Research shows that younger investors are turning their backs on firms that tout trendy environmental, social, and governance (ESG) efforts — which is often mocked as 'woke capitalism.'

A survey of some 1,000 investors found that millennial and Gen Z respondents had started to allocate their money more like baby boomers, who are keener on turning a profit than lofty principles.

It comes as social media influencers discuss ESG on TikTok and question whether it makes good returns or amounts to little more than greenwashing.

Prof David Larcker, of Stanford Graduate School of Business, who led the research, said support for ESG values among younger investors fell by 'double-digit percentages' between 2022 and 2023.

Previously, young investors said they were 'very concerned about environmental and social issues' and wanted their fund managers to push 'for change, even if it meant a loss of personal wealth,' said Larcker. That 'sentiment has changed dramatically,' he added.

In the survey, preference for ESG investing among millennials and Gen Zers, who are aged between 18 and 41, fell sharply.

The share of those who said they were 'very concerned about environmental issues' dropped from 70 percent in 2022 to 49 percent last year.

The share of those who were worried about social issues fell from 65 percent to 53 percent.

Meanwhile, those concerned about social issues dropped from 64 percent to 47 percent, according to the study from Stanford University, the Hoover Institution, and the Rock Center for Corporate Governance.

The share of millennial and Gen Z investors who said they wanted their fund managers to promote ESG values also tanked — from nearly half of them in 2022 to about a quarter last year.

Their investment preferences became much closer to those of baby boomers, researchers said.

The trend comes as millennial and Gen Z TikTok users who share financial advice on the platform express unease about ESG.

The user known as @kathildahill this month asked followers whether socially conscious investing amounted to 'scam.'

Another finance influencer, @commonstock, warned profit-seekers not to get duped.

'ESG is mostly a marketing term that funds use to try and convince investors that they are investing in good companies,' he said. 'Don't fall for it.'

ESG refers to a set of standards for a firm's behavior that guide investors on where to put their money — for example, by funding wind farms to combat climate change, while pulling out of harmful oil and tobacco giants.

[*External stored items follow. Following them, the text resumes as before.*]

open Literature.MathematicalPhysics.QuantumFieldTheory.Balaban1983to89
open Literature.MathematicalPhysics.QuantumFieldTheory.Balaban1983to89.Node00
open Literature.MathematicalPhysics.QuantumFieldTheory.Balaban1983to89.B8LeafModelZd (ZdIdx)
open Literature.MathematicalPhysics.QuantumFieldTheory.Balaban1983to89.B8LeafModelZd3P2 (zdGF3HP₂ zdGF3P₂)
open Literature.MathematicalPhysics.QuantumFieldTheory.Balaban1983to89.B8LeafModelZdHP2Per (zdGF3HP₂Per)
open Literature.MathematicalPhysics.QuantumFieldTheory.Balaban1983to89.B8TowerBondsPrinted (towerBondsP)
open Literature.MathematicalPhysics.QuantumFieldTheory.Balaban1983to89.B8Thm4ZdGF3HP2PerMapGammaPrime (thm4Printed_zdGF3HP₂Per_mapJ_γ')
open Literature.MathematicalPhysics.QuantumFieldTheory.Balaban1983to89.B8Thm2ZdGF3HP2PerMapGammaPrime (thm2Printed_zdGF3HP₂Per_mapJ_γ')
open Literature.MathematicalPhysics.QuantumFieldTheory.Balaban1983to89.B8Lemma1NonAbelian (mulCfg blockPairNA lemma1Printed_blockPairNA)
open MatrixLog B7Prop1Explicit B7Prop2Explicit B7Prop1Local B7Eq92Concrete
open B7Prop2Explicit (unitaryUnits)
open B7Prop4GeneralLevels (linCovIter)
open B8Ineq130 (tlo thi)
open B8Ineq132 (InAk covDerivFwd)
open B8Eq119TwistedAxial (Restr129 InAx)
open B8Eq140Level (SideTouches)
open B8Eq138LandauZd (IsLandau138W)
open B8Eq184Proof (gaugeExp cfgExp)
open B8Eq146AExpansion (iEta)
open B8Eq155JBound (Jcur wsup)
open B8ScaledSupNorm (bondNorm msup)

-- `Site` alone could resolve to the torus sites of `Setup.lean`; re-export the `ℤ^d` sites of `B7Prop1Explicit`.
export B7Prop1Explicit (Site)
open T4TermwiseTorus (IsPeriodic)

variable {θ : Stage3Params} {P : ℕ}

The strategy gets more controversial when it guides funding to firms promoting diversity, equity, and inclusion (DEI) schemes, which irk conservatives, who say they help women and minorities by sidelining white men.

This has spawned a fractious debate about whether efforts to make society fairer and cut carbon emissions are in the strategic interest for investors, by mitigating the risks of climate chaos and social disorder.

ESG investing boomed in the pandemic, when lockdowns caused energy prices to fall and buoyed portfolios that shunned fossil fuels.

Those same strategies have floundered as lockdowns ended and economic activity resumed.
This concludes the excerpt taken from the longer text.